The history of 19th and 20th century Marxist organisations is a bit like that of the early Christian sects. Much of what we know about them is from materials written by their opponents, their own writings generally not surviving. The overwhelming dominance of the healthy and unhealthy branches of the Bolshevik tradition has, to a large extent, erased from history a real knowledge of other currents which variously opposed and collaborated with them.
Thus, those of us who are acquainted with Trotsky and Luxemburg, have only a fragmentary and unflattering knowledge of the Jewish Bund. Trotsky wrote “The Bund’s nationalism is the ideology of a section of the Jewish intelligentsia, not of the proletariat.” Luxemburg agreed with this.
Molly Crabapple’s new book is a welcome and frequently moving contribution to recovering a history that antisemites, fascists, Zionists and Stalinists have worked hard to erase using every technique known to oppressors and reactionaries from slander to legislation to lying, prisons, exile and murder.

It is to her credit that some of the fiercest and most dishonest critics of the book have been Zionists and their propagandists. Her intellectual and family history is intertwined with that of an Eastern European Marxist organisation which had great success in organising the most oppressed section of Jews in Russia, Poland and parts of the former Tsarist empire. At the heart of its Marxism was the concept of do’ikayt which she renders as “Hereness”, the idea that you conducted the class struggle where you are with the working class which surrounds you. This was their secular, largely atheistic alternative to strands in European Judaism which wanted to live in insulated communities or adhered to what was then the marginal ideology of Zionism.
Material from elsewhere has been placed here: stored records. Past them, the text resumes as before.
import Mathlib.Combinatorics.SimpleGraph.Paths
import Mathlib.Combinatorics.SimpleGraph.Walk.Decomp
import Mathlib.Combinatorics.SimpleGraph.Walk.Operations
import Literature.Probability.RandomPlanarGeometry.LoopErasure
import HarnessLib

/-!
# Mathlib's `Walk.bypass` is chronological loop erasure run backwards

Topic `Probability/RandomPlanarGeometry`; companion to `LoopErasure.lean` (Lawler's chronological
loop erasure `loopErase` on vertex lists). Pure list/walk combinatorics, everything PROVED:

* `loopErase_concat` — erasing after appending one final vertex `u`: if `u` already occurs in
  `loopErase l` the result is the prefix of `loopErase l` through `u`, otherwise `loopErase l ++ [u]`
  (with the splitting lemmas `afterLast_concat_of_ne`, `afterLast_concat_self`);
* `support_dropUntil_eq_cons_afterLast` — on a walk with no repeated vertex,
  `(p.dropUntil u h).support = u :: afterLast u p.support`;
* `support_bypass_eq_reverse_loopErase_reverse` — **the bridge**: for every walk `ω` of a simple
  graph, `ω.bypass.support = (loopErase ω.support.reverse).reverse`, i.e. Mathlib's
  `SimpleGraph.Walk.bypass` (which erases the loops of the TAIL first) is the reversal of the
  chronological loop erasure of the reversed walk ("backward loop erasure"; cf. Lawler,
  *Intersections of Random Walks* (1991) §7.2, and the remark in `LoopErasure.lean` that `bypass`
  and `loopErase` differ: on `0 1 0 2 1 3`, `loopErase = 0 2 1 3` while `bypass = 0 1 3`);
  `support_bypass_reverse` is the form `ω.reverse.bypass.support = (loopErase ω.support).reverse`.

Use: item `LoopErasureIdentity` of route CriticalPhenomena/SAWLoopAvoidanceChaos
(stmt-CriticalPhenomena-4526) is Lawler's loop-erased-measure formula typed with `bypass`; with this
bridge and the reversal bijection `Walk a b ≃ Walk b a` it follows from the proved chronological form
`Literature.Probability.LatticeModels.tsum_loopErase_eq_exp_rwLoopMass_holds` (candidate proof
attached to that item). No probability here.

## References

* G. F. Lawler, *Intersections of Random Walks*, Birkhäuser (1991), §7.1–7.2 (loop erasure,
  forward vs backward erasure). [Lawler1991]
* Mathlib, `SimpleGraph.Walk.bypass` (`Mathlib/Combinatorics/SimpleGraph/Paths.lean`).
-/

namespace Literature.Probability.RandomPlanarGeometry

open SimpleGraph

section Bridge

variable {V : Type*} [DecidableEq V]

/-- Splitting off a final vertex different from `a`: the part after the last `a` of `l ++ [u]`
is the part after the last `a` of `l`, followed by `u`. [folklore] -/
theorem afterLast_concat_of_ne {a u : V} (h : u ≠ a) (l : List V) :
    afterLast a (l ++ [u]) = afterLast a l ++ [u] := by
  rw [afterLast, afterLast, List.rtakeWhile_concat]
  simp [h]

/-- Splitting off a final vertex equal to `a`: nothing comes after the last `a` of `l ++ [a]`.
[folklore] -/
theorem afterLast_concat_self (a : V) (l : List V) : afterLast a (l ++ [a]) = [] := by
  rw [afterLast, List.rtakeWhile_concat]
  simp

/-- **Loop erasure after appending one vertex.** If the new final vertex `u` already occurs in
`loopErase l`, the erasure of `l ++ [u]` is the prefix of `loopErase l` through (the unique
occurrence of) `u`; otherwise it is `loopErase l` followed by `u`. [folklore] -/
theorem loopErase_concat (l : List V) (u : V) :
    loopErase (l ++ [u]) =
      if u ∈ loopErase l then (loopErase l).takeWhile (fun x => decide (x ≠ u)) ++ [u]
      else loopErase l ++ [u] := by
  suffices H : ∀ (n : ℕ) (l : List V), l.length ≤ n →
      loopErase (l ++ [u]) =
        if u ∈ loopErase l then (loopErase l).takeWhile (fun x => decide (x ≠ u)) ++ [u]
        else loopErase l ++ [u] from H l.length l le_rfl
  intro n
  induction n with
  | zero =>
    intro l hl
    obtain rfl : l = [] := List.eq_nil_of_length_eq_zero (Nat.le_zero.mp hl)
    simp
  | succ n ih =>
    intro l hl
    cases l with
    | nil => simp
    | cons a l' =>
      have hl' : l'.length ≤ n := by simpa using hl
      rw [List.cons_append, loopErase_cons, loopErase_cons]
      by_cases hau : a = u
      · subst hau
        rw [afterLast_concat_self]
        simp
      · have hua : u ≠ a := fun h => hau h.symm
        rw [afterLast_concat_of_ne hua]
        have hlen : (afterLast a l').length ≤ n := (length_afterLast_le a l').trans hl'
        rw [ih (afterLast a l') hlen]
        have hmem : (u ∈ a :: loopErase (afterLast a l')) ↔ u ∈ loopErase (afterLast a l') := by
          simp [hua]
        by_cases hu : u ∈ loopErase (afterLast a l')
        · rw [if_pos hu, if_pos (hmem.2 hu)]
          simp [hau]
        · rw [if_neg hu, if_neg (fun h => hu (hmem.1 h))]
          simp

/-- On a walk whose support has no repeated vertex, dropping until `u` leaves `u` followed by the
part of the support after the last (= only) occurrence of `u`. [folklore] -/
theorem support_dropUntil_eq_cons_afterLast {G : SimpleGraph V} {v w u : V} (p : G.Walk v w)
    (h : u ∈ p.support) (hn : p.support.Nodup) :
    (p.dropUntil u h).support = u :: afterLast u p.support := by
  have hsplit : p.support = (p.takeUntil u h).support ++ (p.dropUntil u h).support.tail := by
    conv_lhs => rw [← p.take_spec h]
    exact Walk.support_append _ _
  have hT : (p.takeUntil u h).support = [] ∨ (p.takeUntil u h).support.getLast? = some u := by
    right
    rw [List.getLast?_eq_some_getLast (by simp)]
    simp
  have huT : u ∈ (p.takeUntil u h).support := Walk.end_mem_support _
  have hr : u ∉ (p.dropUntil u h).support.tail := by
    intro hu
    rw [hsplit] at hn
    exact (List.nodup_append.1 hn).2.2 u huT u hu rfl
  have hafter : afterLast u p.support = (p.dropUntil u h).support.tail := by
    conv_lhs => rw [hsplit]
    exact afterLast_append_of hT hr
  rw [hafter]
  exact (Walk.cons_tail_support _).symm

/-- **`bypass` = reverse ∘ `loopErase` ∘ reverse.** For every walk `ω`, the support of Mathlib's
`ω.bypass` is the reversal of the chronological loop erasure of the reversed vertex list of `ω`.
[folklore] -/
theorem support_bypass_eq_reverse_loopErase_reverse {G : SimpleGraph V} {a b : V}
    (ω : G.Walk a b) : ω.bypass.support = (loopErase ω.support.reverse).reverse := by
  induction ω with
  | nil => simp [Walk.bypass]
  | cons ha p ih =>
    rename_i u v w
    simp only [Walk.bypass]
    set M : List V := loopErase p.support.reverse with hM
    have hsupp : p.bypass.support = M.reverse := ih
    have hrev : (Walk.cons ha p).support.reverse = p.support.reverse ++ [u] := by
      simp [Walk.support_cons]
    rw [hrev, loopErase_concat, ← hM]
    split_ifs with hs hm hm
    · rw [support_dropUntil_eq_cons_afterLast _ hs p.bypass_isPath.support_nodup, hsupp]
      simp [afterLast, List.rtakeWhile]
    · exact absurd (by simpa [hsupp] using hs) hm
    · exact absurd hm (by simpa [hsupp] using hs)
    · simp [Walk.support_cons, hsupp]

/-- `bypass` of the reversed walk, as a vertex list: the reversal of the chronological loop
erasure of the walk itself. [folklore] -/
theorem support_bypass_reverse {G : SimpleGraph V} {a b : V} (ω : G.Walk a b) :
    ω.reverse.bypass.support = (loopErase ω.support).reverse := by
  rw [support_bypass_eq_reverse_loopErase_reverse, Walk.support_reverse, List.reverse_reverse]

end Bridge

end Literature.Probability.RandomPlanarGeometry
They were serious people, every bit as serious as the Bolsheviks, anarchists or Socialist Revolutionaries who were sent to prison in Siberia, executed or exiled. The major point of difference they had with other parties was summarised by Trotsky as: “The Bund is attempting to introduce into the party a principle which is alien to it — the principle of national representation.” They wanted sole organising rights among Jewish workers, something that was self-evidently unacceptable for a revolutionary organisation which sought leadership of the entire working class.
The Bund had real roots and broad organisations in Jewish communities in Eastern Europe. They led unions, ran schools, mutual aid groups and other elements of a self-organised working-class society. Histories of the Bolsheviks don’t tend to have too many references to fun, culture and music, but Crabapple portrays an organisation, or better to say a series of organisations, which tried to provide all these things.
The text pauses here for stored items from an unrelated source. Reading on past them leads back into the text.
/-- Case (a) of the binary lemma: all coefficients divisible by `ℓ`; divide the form by `ℓ` and
lower the level by one. [folklore] -/
theorem labels_divide {P : ℤ} (hP0 : P ≠ 0) {n N : ℕ} {a h b : ℤ}
    (H : ∃ (lab : ℤ × ℤ → ℕ) (L : Finset ℕ), #L ≤ N ∧
      (∀ z : ℤ × ℤ, P ^ n ∣ a * z.1 ^ 2 + h * z.1 * z.2 + b * z.2 ^ 2 → lab z ∈ L) ∧
      (∀ z z' : ℤ × ℤ, P ^ n ∣ a * z.1 ^ 2 + h * z.1 * z.2 + b * z.2 ^ 2 →
        P ^ n ∣ a * z'.1 ^ 2 + h * z'.1 * z'.2 + b * z'.2 ^ 2 → lab z = lab z' →
        P ^ n ∣ 2 * a * z.1 * z'.1 + h * (z.1 * z'.2 + z'.1 * z.2) + 2 * b * z.2 * z'.2)) :
    ∃ (lab : ℤ × ℤ → ℕ) (L : Finset ℕ), #L ≤ N ∧
      (∀ z : ℤ × ℤ, P ^ (n + 1) ∣ (P * a) * z.1 ^ 2 + (P * h) * z.1 * z.2 + (P * b) * z.2 ^ 2 →
        lab z ∈ L) ∧
      (∀ z z' : ℤ × ℤ, P ^ (n + 1) ∣ (P * a) * z.1 ^ 2 + (P * h) * z.1 * z.2 + (P * b) * z.2 ^ 2 →
        P ^ (n + 1) ∣ (P * a) * z'.1 ^ 2 + (P * h) * z'.1 * z'.2 + (P * b) * z'.2 ^ 2 →
        lab z = lab z' →
        P ^ (n + 1) ∣ 2 * (P * a) * z.1 * z'.1 + (P * h) * (z.1 * z'.2 + z'.1 * z.2)
          + 2 * (P * b) * z.2 * z'.2) := by
  obtain ⟨lab, L, hL, hmem, hpol⟩ := H
  have hred : ∀ z : ℤ × ℤ, P ^ (n + 1) ∣ (P * a) * z.1 ^ 2 + (P * h) * z.1 * z.2 + (P * b) * z.2 ^ 2 →
      P ^ n ∣ a * z.1 ^ 2 + h * z.1 * z.2 + b * z.2 ^ 2 := by
    intro z hz
    rw [pow_succ', show (P * a) * z.1 ^ 2 + (P * h) * z.1 * z.2 + (P * b) * z.2 ^ 2 =
      P * (a * z.1 ^ 2 + h * z.1 * z.2 + b * z.2 ^ 2) by ring] at hz
    exact (mul_dvd_mul_iff_left hP0).mp hz
  refine ⟨lab, L, hL, fun z hz => hmem z (hred z hz), fun z z' hz hz' hzz' => ?_⟩
  rw [pow_succ', show 2 * (P * a) * z.1 * z'.1 + (P * h) * (z.1 * z'.2 + z'.1 * z.2)
      + 2 * (P * b) * z.2 * z'.2 =
    P * (2 * a * z.1 * z'.1 + h * (z.1 * z'.2 + z'.1 * z.2) + 2 * b * z.2 * z'.2) by ring]
  exact mul_dvd_mul_left P (hpol z z' (hred z hz) (hred z' hz') hzz')

/-- Case (c) of the binary lemma: modulo `ℓ` the form is a unit times `(l u + v)²`; the zeros lie
in the lattice `v ≡ -l u`, on which the form is `ℓ` times the form
`Q₁(u, w) = Q(u, ℓ w - l u)/ℓ`; labels for `Q₁` at level `n` give labels for `Q` at level `n + 1`.
[folklore] -/
theorem labels_shear {P : ℤ} (hP0 : P ≠ 0) {n N : ℕ} {a h b a₁ : ℤ} (l : ℤ)
    (ha₁ : P * a₁ = a - h * l + b * l ^ 2)
    (hcrit : ∀ u v : ℤ, P ∣ a * u ^ 2 + h * u * v + b * v ^ 2 → P ∣ l * u + v)
    (H : ∃ (lab : ℤ × ℤ → ℕ) (L : Finset ℕ), #L ≤ N ∧
      (∀ z : ℤ × ℤ, P ^ n ∣ a₁ * z.1 ^ 2 + (h - 2 * b * l) * z.1 * z.2 + (P * b) * z.2 ^ 2 →
        lab z ∈ L) ∧
      (∀ z z' : ℤ × ℤ, P ^ n ∣ a₁ * z.1 ^ 2 + (h - 2 * b * l) * z.1 * z.2 + (P * b) * z.2 ^ 2 →
        P ^ n ∣ a₁ * z'.1 ^ 2 + (h - 2 * b * l) * z'.1 * z'.2 + (P * b) * z'.2 ^ 2 →
        lab z = lab z' →
        P ^ n ∣ 2 * a₁ * z.1 * z'.1 + (h - 2 * b * l) * (z.1 * z'.2 + z'.1 * z.2)
          + 2 * (P * b) * z.2 * z'.2)) :
    ∃ (lab : ℤ × ℤ → ℕ) (L : Finset ℕ), #L ≤ N ∧
      (∀ z : ℤ × ℤ, P ^ (n + 1) ∣ a * z.1 ^ 2 + h * z.1 * z.2 + b * z.2 ^ 2 → lab z ∈ L) ∧
      (∀ z z' : ℤ × ℤ, P ^ (n + 1) ∣ a * z.1 ^ 2 + h * z.1 * z.2 + b * z.2 ^ 2 →
        P ^ (n + 1) ∣ a * z'.1 ^ 2 + h * z'.1 * z'.2 + b * z'.2 ^ 2 → lab z = lab z' →
        P ^ (n + 1) ∣ 2 * a * z.1 * z'.1 + h * (z.1 * z'.2 + z'.1 * z.2) + 2 * b * z.2 * z'.2) := by
  obtain ⟨lab, L, hL, hmem, hpol⟩ := H
  -- the substitution `w = (l u + v)/ℓ`
  let W : ℤ × ℤ → ℤ := fun z => (l * z.1 + z.2) / P
  have hW : ∀ z : ℤ × ℤ, P ^ (n + 1) ∣ a * z.1 ^ 2 + h * z.1 * z.2 + b * z.2 ^ 2 →
      z.2 = P * W z - l * z.1 := by
    intro z hz
    have h1 : P ∣ l * z.1 + z.2 := hcrit z.1 z.2 ((dvd_pow_self P (Nat.succ_ne_zero n)).trans hz)
    have h2 : P * W z = l * z.1 + z.2 := Int.mul_ediv_cancel' h1
    linarith
  have hQ : ∀ z : ℤ × ℤ, z.2 = P * W z - l * z.1 →
      a * z.1 ^ 2 + h * z.1 * z.2 + b * z.2 ^ 2 =
        P * (a₁ * z.1 ^ 2 + (h - 2 * b * l) * z.1 * W z + (P * b) * W z ^ 2) := by
    intro z hz
    rw [hz]; linear_combination (-(z.1 ^ 2)) * ha₁
  have hred : ∀ z : ℤ × ℤ, P ^ (n + 1) ∣ a * z.1 ^ 2 + h * z.1 * z.2 + b * z.2 ^ 2 →
      P ^ n ∣ a₁ * z.1 ^ 2 + (h - 2 * b * l) * z.1 * W z + (P * b) * W z ^ 2 := by
    intro z hz
    have h1 := hz
    rw [hQ z (hW z hz), pow_succ'] at h1
    exact (mul_dvd_mul_iff_left hP0).mp h1
  refine ⟨fun z => lab (z.1, W z), L, hL, fun z hz => hmem _ (hred z hz), fun z z' hz hz' hzz' => ?_⟩
  have h1 := hpol (z.1, W z) (z'.1, W z') (hred z hz) (hred z' hz') hzz'
  simp only at h1
  have key : 2 * a * z.1 * z'.1 + h * (z.1 * z'.2 + z'.1 * z.2) + 2 * b * z.2 * z'.2 =
      P * (2 * a₁ * z.1 * z'.1 + (h - 2 * b * l) * (z.1 * W z' + z'.1 * W z)
        + 2 * (P * b) * W z * W z') := by
    rw [hW z hz, hW z' hz']; linear_combination (-(2 * z.1 * z'.1)) * ha₁
  rw [key, pow_succ']
  exact mul_dvd_mul_left P h1

/-- **The binary lemma.** For a prime `ℓ`, a level `n` and an integral binary quadratic form
`Q(u, v) = a u² + h u v + b v²`, the zeros of `Q` modulo `ℓ^n` can be labelled with at most `3n + 3`
labels so that any two zeros `z, z'` with the same label have polar value
`Q(z + z') - Q(z) - Q(z') = 2a uu' + h(uv' + u'v) + 2b vv'` divisible by `ℓ^n`. (Equivalently: the
zeros lie on `≤ 3n + 3` sublattices on which `Q ≡ 0 (mod ℓ^n)` identically; this replaces the local
diagonalisation in [Heathbrown1997, §2].) [folklore] -/
theorem bin_labels {ℓ : ℕ} (hℓ : ℓ.Prime) (n : ℕ) (a h b : ℤ) :
    ∃ (lab : ℤ × ℤ → ℕ) (L : Finset ℕ), #L ≤ 3 * n + 3 ∧
      (∀ z : ℤ × ℤ, (ℓ : ℤ) ^ n ∣ a * z.1 ^ 2 + h * z.1 * z.2 + b * z.2 ^ 2 → lab z ∈ L) ∧
      (∀ z z' : ℤ × ℤ, (ℓ : ℤ) ^ n ∣ a * z.1 ^ 2 + h * z.1 * z.2 + b * z.2 ^ 2 →
        (ℓ : ℤ) ^ n ∣ a * z'.1 ^ 2 + h * z'.1 * z'.2 + b * z'.2 ^ 2 → lab z = lab z' →
        (ℓ : ℤ) ^ n ∣ 2 * a * z.1 * z'.1 + h * (z.1 * z'.2 + z'.1 * z.2) + 2 * b * z.2 * z'.2) := by
  have hℓ' : Prime (ℓ : ℤ) := Nat.prime_iff_prime_int.mp hℓ
  have hP0 : (ℓ : ℤ) ≠ 0 := by exact_mod_cast hℓ.ne_zero
  induction n using Nat.strong_induction_on generalizing a h b with
  | _ n IH =>
  rcases n with _ | n
  · -- level 0: one label
    refine ⟨fun _ => 0, {0}, by simp, fun z _ => by simp, fun z z' _ _ _ => ?_⟩
    simp
  -- a step valid whenever `ℓ ∤ b` (used directly, or after swapping `u` and `v`)
  have step : ∀ a h b : ℤ, ¬ ((ℓ : ℤ) ∣ a ∧ (ℓ : ℤ) ∣ h ∧ (ℓ : ℤ) ∣ b) → ¬ (ℓ : ℤ) ∣ b →
      ∃ (lab : ℤ × ℤ → ℕ) (L : Finset ℕ), #L ≤ 3 * (n + 1) + 3 ∧
        (∀ z : ℤ × ℤ, (ℓ : ℤ) ^ (n + 1) ∣ a * z.1 ^ 2 + h * z.1 * z.2 + b * z.2 ^ 2 → lab z ∈ L) ∧
        (∀ z z' : ℤ × ℤ, (ℓ : ℤ) ^ (n + 1) ∣ a * z.1 ^ 2 + h * z.1 * z.2 + b * z.2 ^ 2 →
          (ℓ : ℤ) ^ (n + 1) ∣ a * z'.1 ^ 2 + h * z'.1 * z'.2 + b * z'.2 ^ 2 → lab z = lab z' →
          (ℓ : ℤ) ^ (n + 1) ∣ 2 * a * z.1 * z'.1 + h * (z.1 * z'.2 + z'.1 * z.2)
            + 2 * b * z.2 * z'.2) := by
    intro a h b hprim hb
    by_cases hD : (ℓ : ℤ) ∣ h ^ 2 - 4 * a * b
    · -- case (c): a linear criterion modulo `ℓ`
      have hcrit : ∃ l : ℤ, ∀ u v : ℤ,
          (ℓ : ℤ) ∣ a * u ^ 2 + h * u * v + b * v ^ 2 ↔ (ℓ : ℤ) ∣ l * u + v := by
        by_cases h2 : (ℓ : ℤ) ∣ 2
        · -- `ℓ = 2`
          have hℓ2 : (ℓ : ℤ) = 2 := by
            have h22 : ℓ ∣ 2 := by exact_mod_cast h2
            have := (Nat.prime_dvd_prime_iff_eq hℓ Nat.prime_two).mp h22
            exact_mod_cast this
          rw [hℓ2] at hD hb ⊢
          have hh : (2 : ℤ) ∣ h := by
            have h1 : (2 : ℤ) ∣ h ^ 2 := by
              have : h ^ 2 = (h ^ 2 - 4 * a * b) + 2 * (2 * a * b) := by ring
              rw [this]; exact dvd_add hD (dvd_mul_right _ _)
            exact Int.prime_two.dvd_of_dvd_pow h1
          exact ⟨a, crit_two hb hh⟩
        · exact crit_odd hℓ' h2 hb hD
      obtain ⟨l, hl⟩ := hcrit
      have ha₁ : (ℓ : ℤ) ∣ a - h * l + b * l ^ 2 := by
        have := (hl 1 (-l)).mpr (by simp)
        rwa [show a * 1 ^ 2 + h * 1 * -l + b * (-l) ^ 2 = a - h * l + b * l ^ 2 by ring] at this
      obtain ⟨a₁, ha₁'⟩ := ha₁
      have H := IH n (Nat.lt_succ_self n) a₁ (h - 2 * b * l) ((ℓ : ℤ) * b)
      have := labels_shear hP0 l ha₁'.symm (fun u v huv => (hl u v).mp huv) H
      refine this.imp fun lab => ?_
      rintro ⟨L, hL, h1, h2⟩
      exact ⟨L, hL.trans (by omega), h1, h2⟩
    · exact labels_unitDisc hℓ (Nat.succ_le_succ (Nat.zero_le n)) hD
  by_cases hprim : (ℓ : ℤ) ∣ a ∧ (ℓ : ℤ) ∣ h ∧ (ℓ : ℤ) ∣ b
  · -- case (a)
    obtain ⟨⟨a', rfl⟩, ⟨h', rfl⟩, ⟨b', rfl⟩⟩ := hprim
    have H := IH n (Nat.lt_succ_self n) a' h' b'
    have := labels_divide hP0 H
    refine this.imp fun lab => ?_
    rintro ⟨L, hL, h1, h2⟩
    exact ⟨L, hL.trans (by omega), h1, h2⟩
  by_cases hb : (ℓ : ℤ) ∣ b
  · by_cases ha : (ℓ : ℤ) ∣ a
    · -- `ℓ ∣ a`, `ℓ ∣ b`, hence `ℓ ∤ h`: unit discriminant
      have hh : ¬ (ℓ : ℤ) ∣ h := fun hh => hprim ⟨ha, hh, hb⟩
      have hD : ¬ (ℓ : ℤ) ∣ h ^ 2 - 4 * a * b := by
        intro hD
        apply hh
        have h1 : (ℓ : ℤ) ∣ h ^ 2 := by
          have : h ^ 2 = (h ^ 2 - 4 * a * b) + 4 * a * b := by ring
          rw [this]; exact dvd_add hD ((ha.mul_left 4).mul_right b)
        exact hℓ'.dvd_of_dvd_pow h1
      exact labels_unitDisc hℓ (Nat.succ_le_succ (Nat.zero_le n)) hD
    · -- `ℓ ∤ a`: swap the variables
      have hprim' : ¬ ((ℓ : ℤ) ∣ b ∧ (ℓ : ℤ) ∣ h ∧ (ℓ : ℤ) ∣ a) :=
        fun h' => hprim ⟨h'.2.2, h'.2.1, h'.1⟩
      exact labels_swap (step b h a hprim' ha)
  · exact step a h b hprim hb

end TernaryConic

end Literature.NumberTheory.DiophantineGeometry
Do not turn to the book if you want detail on the big debates of a conference in Warsaw in 1913. It is a more impressionistic work than that in which the lives members of the author’s family illustrate the idealism, courage and sacrifice of these dead comrades. They also help us see the intellectual and personal continuity today’s generations of anti-Zionist Jews have with the Bund.
In her final chapter Crabapple writes “Zionism is ethnonationalism. Like all ethnonationalisms, it required mass murder to clear the land to build its dream…the inheritors of Zion would liquidate their very own ghetto in Gaza beside the sea”. Like Marek Edelman’s, it is impossible to read her account of the destruction of the Warsaw Ghetto without instantly seeing just how closely it resembled the obliteration of the people of Gaza.
The almost complete annihilation of the Bund and the Jewish population of Europe was, in a grotesque way, a gift to European antisemites and Zionists. Those few Jews who survived the Ghetto and the Nazi occupation of Poland were immediately the victims of a new wave of antisemitic attacks, with only the Polish Socialist Party and some Communists defending them. This confirmed the Zionist message that Jews could not be safe in Europe and must kill Palestinians in order to colonise their land. However, as Bund leader Henryk Erlich had asked, in 1938 of a Zionist state’ “is it not a climate in which reaction and chauvinism ordinarily flourish?”
Here where we live is our country is an inspiring book. There is a debate to be had about single group political parties in multi-ethnic states, but the Bund represented much of what was best in the European Marxist tradition. It had a vibrant internal culture and sought to engage with the entire working class, thus proving itself a threat to all the reactionary, negative ideologies of the 20th and 21st century. We should be grateful to Molly Crabapple for helping set the record straight about these fallen comrades.